» **ACTIVITY**
Reproduce the opening lines of the records exactly, up to and including the line in which "octahedral) + Hecke–Maass" occurs.

Saved entries

■ ■ ■

import Mathlib
import HarnessLib
import HarnessLib.Audit
import Summits.Langlands.Statement
import Summits.Langlands.Langlands.Theses.TwistControlLadder
import Summits.Langlands.Langlands.Theses.QuarterConductorLadder
import Literature.NumberTheory.Automorphic.StrongApproximationGL2
import Literature.NumberTheory.Automorphic.GLnAdelicStructureProofs

/-!
# BC3 birth skeleton — crux `QuarterCensusBand` (QB) of the lens-1-g18 child route `QuarterConductorLadder`
# (cutting WHS = `Summit.Langlands.Langlands.Theses.TwistControlLadder.WeaklyRegularHullAvatars` stmt-Langlands-33573 by the twist-minimal conductor of the even λ = 1/4 seed)

Line «census → dictionary → transport» (memo §3–5, line card `birth_QB.md`).  POST-BIRTH form (.post): the crux is the TREE decl of route-Langlands-QuarterConductorLadder BY NAME (it was a LOCAL verbatim copy of the
route.json text before birth (namespace `…Cruxes.QuarterCensusBand.Birth`); after birth the writer/lead swaps the local `def QuarterCensusBand` for the tree decl `Summit.Langlands.Langlands.Theses.QuarterConductorLadder.QuarterCensusBand`
(same text ⇒ the composition still elaborates) and registers the file as `Lines/birth.lean`.

Stubs (genuine lemmas of the line; sorries ONLY here):
  stub₁ `stub_quarterCensus1950` : QUARTER CENSUS up to N ≤ 1950 (the band's own content is 881 ≤ N ≤ 1950; the stub is stated cumulatively — the ≤ 880 part is QF's stub verbatim) — every cuspidal π₀ on GL₂/ℚ with archimedean parameter {0,0}, EVEN sign at ∞ and a
         K₁(N)-newvector (N in range) has semisimple ℓ-adic avatars over ℚ.  Content: adelic→classical newform dictionary (tree `CorrespondentFingerprint.stub_descent`
         pattern, LANDED for the 1951 cell) + the Booker–Lee–Strömbergsson certificates (min Q_(χ,ε) < 1 ⇒ N_ε(1/4) = n_(χ,ε): the form is dihedral / tetrahedral /
         octahedral) + Hecke–Maass & Langlands–Tunnell (tree `LanglandsTunnell*.lean`) ⇒ an Artin representation with matching Frobenius traces ⇒ its ℓ-adic
         realisation (finite image ⇒ semisimple).  L-sized; PRINT ∪ INSTRUMENT (non-admissible characters 881…1950: census-1).
         CITES (crit-1 row 227 y1/y2): the print content is ONLY the «min Q_(χ,ε) < 1» rows of [corpus:paper:arxiv-1803.06016] §5 p29 L44–L55 (h ≥ 1 on i[0,½];
         «whenever the resulting minimal value of Q_(χ,ε) is less than 1, we deduce both the Selberg conjecture and the completeness of the list of nondihedral Artin
         representations for twist-minimal forms of character χ»), Thm 1 p3 L11–L13 (every twist-minimal space of conductor ≤ 880), and for 881…1950 the admissible-character runs behind Thm 2 (p3 L15–L18) with the exception list p28 L103–L111 = {2221, 2341, 2381, 2529, 2799} (all > 1950) — NOT Thm 2's Artin-conditional completeness claim itself: below 1951 n_(χ,ε) has no icosahedral term (Rem. 3 p3 L84–L91), so the Q < 1 rows are unconditional there.
         The census enters the tree as ONE computational cited fact with per-(N, χ, ε) rows (tree format `MaassHeckeTraceCensus`, Literature/NumberTheory/Automorphic/CertifiedMaassHeckeTraceCensus.lean) so that census-1 can re-verify samples.
  stub₂ `stub_boxTransport` : BOX TRANSPORT — avatars pass along the a.e. relation P_w ↔ (α_u^f, χ_w): ρ := ρ₀|_(Γ_K) ⊗ (ℓ-adic character of the
         L-algebraic GL₁ datum χ, tree `AlgebraicHeckeCharacterData`/CFT pattern); Frobenius at w ↦ Frob_u^f gives the charpoly of α^f; semisimplicity is
         preserved by restriction to the open subgroup Γ_K and by twisting.  M-sized; PRINT (class field theory + linear algebra).
Composition `quarterCensusBand_of` destructures the box hypothesis (`subst n = 2`) and chains stub₁ → stub₂; it concludes the crux BY NAME.  Probes S0–S5: no stub alone
gives the crux or Langlands on the cheap, no stub is cheap outright.  rc 0 with sorries = 2 (stub_* only) is the certificate.
-/

set_option linter.dupNamespace false
set_option linter.unreachableTactic false
set_option linter.unusedTactic false
set_option linter.unusedVariables false
set_option maxHeartbeats 400000

namespace Summit.Langlands.Langlands.Cruxes.QuarterCensusBand.Birth

open scoped BigOperators Topology Manifold Classical MeasureTheory ProbabilityTheory Matrix InnerProductSpace ComplexConjugate ContinuousMap
open Filter Set Function TopologicalSpace MeasureTheory
open Literature.NumberTheory.Automorphic Literature.NumberTheory.GaloisRepresentations

/-- AFTER BIRTH (route-Langlands-QuarterConductorLadder rev 0 @6d9c899ddd97, QB = the tree item): the crux is the TREE decl, referenced BY NAME. -/
abbrev QuarterCensusBand : Prop :=
  Summit.Langlands.Langlands.Theses.QuarterConductorLadder.QuarterCensusBand

/-- stub₁ text · QUARTER CENSUS up to N ≤ 1950. -/
def QuarterCensus1950 : Prop :=
  ∀ (ℓ : ℕ) [Fact ℓ.Prime] (ι : PadicAlgCl ℓ ≃+* ℂ) (h₀ : Literature.NumberTheory.Automorphic.isCompact_glFiniteIntegralLevel 2 ℚ) (π₀ : Literature.NumberTheory.Automorphic.CuspidalAutomorphicRepData 2 ℚ h₀), π₀.1.HasArchParameter (fun _ => ({0, 0} : Multiset ℂ)) → (∀ φ ∈ π₀.1.W, Literature.NumberTheory.Automorphic.rightTranslation (Literature.NumberTheory.Automorphic.AdelicGroupData.gl 2 ℚ) ((Literature.NumberTheory.Automorphic.AutomorphyDatum.gl 2 ℚ h₀).ofArch ⟨-1, trivial⟩) φ - φ ∈ π₀.1.W') → (∃ N : ℕ, 0 < N ∧ N ≤ 1950 ∧ ∃ φ ∈ π₀.1.W, φ ∉ π₀.1.W' ∧ ∀ u ∈ Literature.NumberTheory.Automorphic.gammaOneFiniteLevel ℚ (Ideal.span {(N : NumberField.RingOfIntegers ℚ)}), Literature.NumberTheory.Automorphic.rightTranslation (Literature.NumberTheory.Automorphic.AdelicGroupData.gl 2 ℚ) (show (Literature.NumberTheory.Automorphic.AdelicGroupData.gl 2 ℚ).Adelic from Literature.NumberTheory.Automorphic.GLn.ofFinite 2 ℚ u) φ - φ ∈ π₀.1.W') → ∃ ρ₀ : Literature.NumberTheory.GaloisRepresentations.FramedGaloisRep ℚ (PadicAlgCl ℓ) 2, ρ₀.toGaloisRep.IsSemisimple ∧ ∀ᶠ v : IsDedekindDomain.HeightOneSpectrum (NumberField.RingOfIntegers ℚ) in Filter.cofinite, SatakeFrobCompatibleAt ι π₀.1 ρ₀ v

/-- stub₂ text · BOX TRANSPORT along the a.e.-twisted base-change relation. -/
def BoxTransport : Prop :=
  ∀ (K : Type) [Field K] [NumberField K] (hcpt : Literature.NumberTheory.Automorphic.isCompact_glFiniteIntegralLevel 2 K) (P : Literature.NumberTheory.Automorphic.AutomorphicRepData (Literature.NumberTheory.Automorphic.AutomorphyDatum.gl 2 K hcpt)) (ℓ : ℕ) [Fact ℓ.Prime] (ι : PadicAlgCl ℓ ≃+* ℂ) (h₀ : Literature.NumberTheory.Automorphic.isCompact_glFiniteIntegralLevel 2 ℚ) (π₀ : Literature.NumberTheory.Automorphic.CuspidalAutomorphicRepData 2 ℚ h₀) (h₁ : Literature.NumberTheory.Automorphic.isCompact_glFiniteIntegralLevel 1 K) (χ : Literature.NumberTheory.Automorphic.AutomorphicRepData (Literature.NumberTheory.Automorphic.AutomorphyDatum.gl 1 K h₁)) (ρ₀ : Literature.NumberTheory.GaloisRepresentations.FramedGaloisRep ℚ (PadicAlgCl ℓ) 2), ρ₀.toGaloisRep.IsSemisimple → (∀ᶠ u : IsDedekindDomain.HeightOneSpectrum (NumberField.RingOfIntegers ℚ) in Filter.cofinite, SatakeFrobCompatibleAt ι π₀.1 ρ₀ u) → χ.IsLAlgebraic → (∀ᶠ w : IsDedekindDomain.HeightOneSpectrum (NumberField.RingOfIntegers K) in Filter.cofinite, ∀ (u : IsDedekindDomain.HeightOneSpectrum (NumberField.RingOfIntegers ℚ)) (α : Multiset ℂ) (c : ℂ), w.asIdeal.under (NumberField.RingOfIntegers ℚ) = u.asIdeal → π₀.1.HasSatakeParamAt u α → χ.HasSatakeParamAt w {c} → P.HasSatakeParamAt w ((α.map (· ^ w.asIdeal.inertiaDeg (NumberField.RingOfIntegers ℚ))).map (c * ·))) → ∃ ρ : Literature.NumberTheory.GaloisRepresentations.FramedGaloisRep K (PadicAlgCl ℓ) 2, ρ.toGaloisRep.IsSemisimple ∧ ∀ᶠ v : IsDedekindDomain.HeightOneSpectrum (NumberField.RingOfIntegers K) in Filter.cofinite, SatakeFrobCompatibleAt ι P ρ v

/-- stub₁ — the census + dictionary (PRINT: BLS20 Thm 1/2 + §5, Hecke–Maass, Langlands–Tunnell). -/
theorem stub_quarterCensus1950 : QuarterCensus1950 := by
  sorry

/-- stub₂ — restriction to Γ_K ⊗ χ_ℓ (PRINT: CFT). -/
theorem stub_boxTransport : BoxTransport := by
  sorry

/-- COMPOSITION — concludes the crux `QuarterCensusBand` BY NAME from the two stubs (real proof, no sorry). -/
theorem quarterCensusBand_of (hA : QuarterCensus1950) (hTr : BoxTransport) : QuarterCensusBand := by
  intro K _ _ n hcpt hn π hL hbox hnot h2 h3 ℓ _ ι
  obtain ⟨hn2, h₀, π₀, h₁, χ, hM, hE, hcond, hχ, hrel⟩ := hbox
  subst hn2
  obtain ⟨ρ₀, hss, hc⟩ := hA ℓ ι h₀ π₀ hM hE hcond
  exact hTr K hcpt π.1 ℓ ι h₀ π₀ h₁ χ ρ₀ hss hc hχ hrel

theorem quarterCensusBand_holds_of_stubs : QuarterCensusBand :=
  quarterCensusBand_of stub_quarterCensus1950 stub_boxTransport

/-- `ledger skeleton check` handle: the FQ tree crux BY NAME from the two stubs (operator INBOX 2026-08-30T22:51Z: «no by-name concluding theorem» ⇒ this). -/
theorem QuarterCensusBand_proof : Summit.Langlands.Langlands.Theses.QuarterConductorLadder.QuarterCensusBand :=
  quarterCensusBand_of stub_quarterCensus1950 stub_boxTransport

/-- NON-VACUITY of the dial's seed binder (crit-1 row 227 y3): `h₀` is dischargeable, so the box is not empty for lack of a level structure on GL₂/ℚ.
(An in-box π itself = an even tetrahedral/octahedral Maass newform of conductor in range, e.g. the first rows of BLS Table 1; exhibiting one in Lean needs a constructed
Maass form and is left to the prover/census — it is the refuter's check (iii), not a stub.) -/
example : Literature.NumberTheory.Automorphic.isCompact_glFiniteIntegralLevel 2 ℚ :=
  Literature.NumberTheory.Automorphic.isCompact_glFiniteIntegralLevel_holds 2 ℚ

/-! ## Per-stub probes (fail_if_success: rc 0 ⇒ every cheap attempt FAILED) -/

-- S0: stub₁ alone ↛ crux
example : True := by
  fail_if_success
    have : QuarterCensus1950 → QuarterCensusBand := by
      first | exact fun h => h | (intros; assumption) | (intros; trivial) | tauto
  trivial

-- S1: stub₂ alone ↛ crux
example : True := by
  fail_if_success
    have : BoxTransport → QuarterCensusBand := by
      first | exact fun h => h | (intros; assumption) | (intros; trivial) | tauto
  trivial

-- S2: stub₁ ↛ Langlands
example : True := by
  fail_if_success
    have : QuarterCensus1950 → _root_.Langlands := by
      first | exact fun h => h | (intros; assumption) | (intros; trivial) | tauto
  trivial

-- S3: stub₂ ↛ Langlands
example : True := by
  fail_if_success
    have : BoxTransport → _root_.Langlands := by
      first | exact fun h => h | (intros; assumption) | (intros; trivial) | tauto
  trivial

-- S4: stub₁ not cheap outright
example : True := by
  fail_if_success
    have : QuarterCensus1950 := by
      first | exact fun h => h | (intros; assumption) | (intros; trivial) | tauto
  trivial

-- S5: stub₂ not cheap outright
example : True := by
  fail_if_success
    have : BoxTransport := by
      first | exact fun h => h | (intros; assumption) | (intros; trivial) | tauto
  trivial

-- S6: crux ↛ stub₁ cheaply (the census is not the crux reworded: it has no K, no hull hypotheses)
example : True := by
  fail_if_success
    have : QuarterCensusBand → QuarterCensus1950 := by
      first | exact fun h => h | (intros; assumption) | (intros; trivial) | tauto
  trivial

end Summit.Langlands.Langlands.Cruxes.QuarterCensusBand.Birth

■ ■ ■

» **TASK RESPONSE**
import Mathlib
import HarnessLib
import HarnessLib.Audit
import Summits.Langlands.Statement
import Summits.Langlands.Langlands.Theses.TwistControlLadder
import Summits.Langlands.Langlands.Theses.QuarterConductorLadder
import Literature.NumberTheory.Automorphic.StrongApproximationGL2
import Literature.NumberTheory.Automorphic.GLnAdelicStructureProofs

/-!
# BC3 birth skeleton — crux `QuarterCensusBand` (QB) of the lens-1-g18 child route `QuarterConductorLadder`
# (cutting WHS = `Summit.Langlands.Langlands.Theses.TwistControlLadder.WeaklyRegularHullAvatars` stmt-Langlands-33573 by the twist-minimal conductor of the even λ = 1/4 seed)

Line «census → dictionary → transport» (memo §3–5, line card `birth_QB.md`).  POST-BIRTH form (.post): the crux is the TREE decl of route-Langlands-QuarterConductorLadder BY NAME (it was a LOCAL verbatim copy of the
route.json text before birth (namespace `…Cruxes.QuarterCensusBand.Birth`); after birth the writer/lead swaps the local `def QuarterCensusBand` for the tree decl `Summit.Langlands.Langlands.Theses.QuarterConductorLadder.QuarterCensusBand`
(same text ⇒ the composition still elaborates) and registers the file as `Lines/birth.lean`.

Stubs (genuine lemmas of the line; sorries ONLY here):
  stub₁ `stub_quarterCensus1950` : QUARTER CENSUS up to N ≤ 1950 (the band's own content is 881 ≤ N ≤ 1950; the stub is stated cumulatively — the ≤ 880 part is QF's stub verbatim) — every cuspidal π₀ on GL₂/ℚ with archimedean parameter {0,0}, EVEN sign at ∞ and a
         K₁(N)-newvector (N in range) has semisimple ℓ-adic avatars over ℚ.  Content: adelic→classical newform dictionary (tree `CorrespondentFingerprint.stub_descent`
         pattern, LANDED for the 1951 cell) + the Booker–Lee–Strömbergsson certificates (min Q_(χ,ε) < 1 ⇒ N_ε(1/4) = n_(χ,ε): the form is dihedral / tetrahedral /
         octahedral) + Hecke–Maass & Langlands–Tunnell (tree `LanglandsTunnell*.lean`) ⇒ an Artin representation with matching Frobenius traces ⇒ its ℓ-adic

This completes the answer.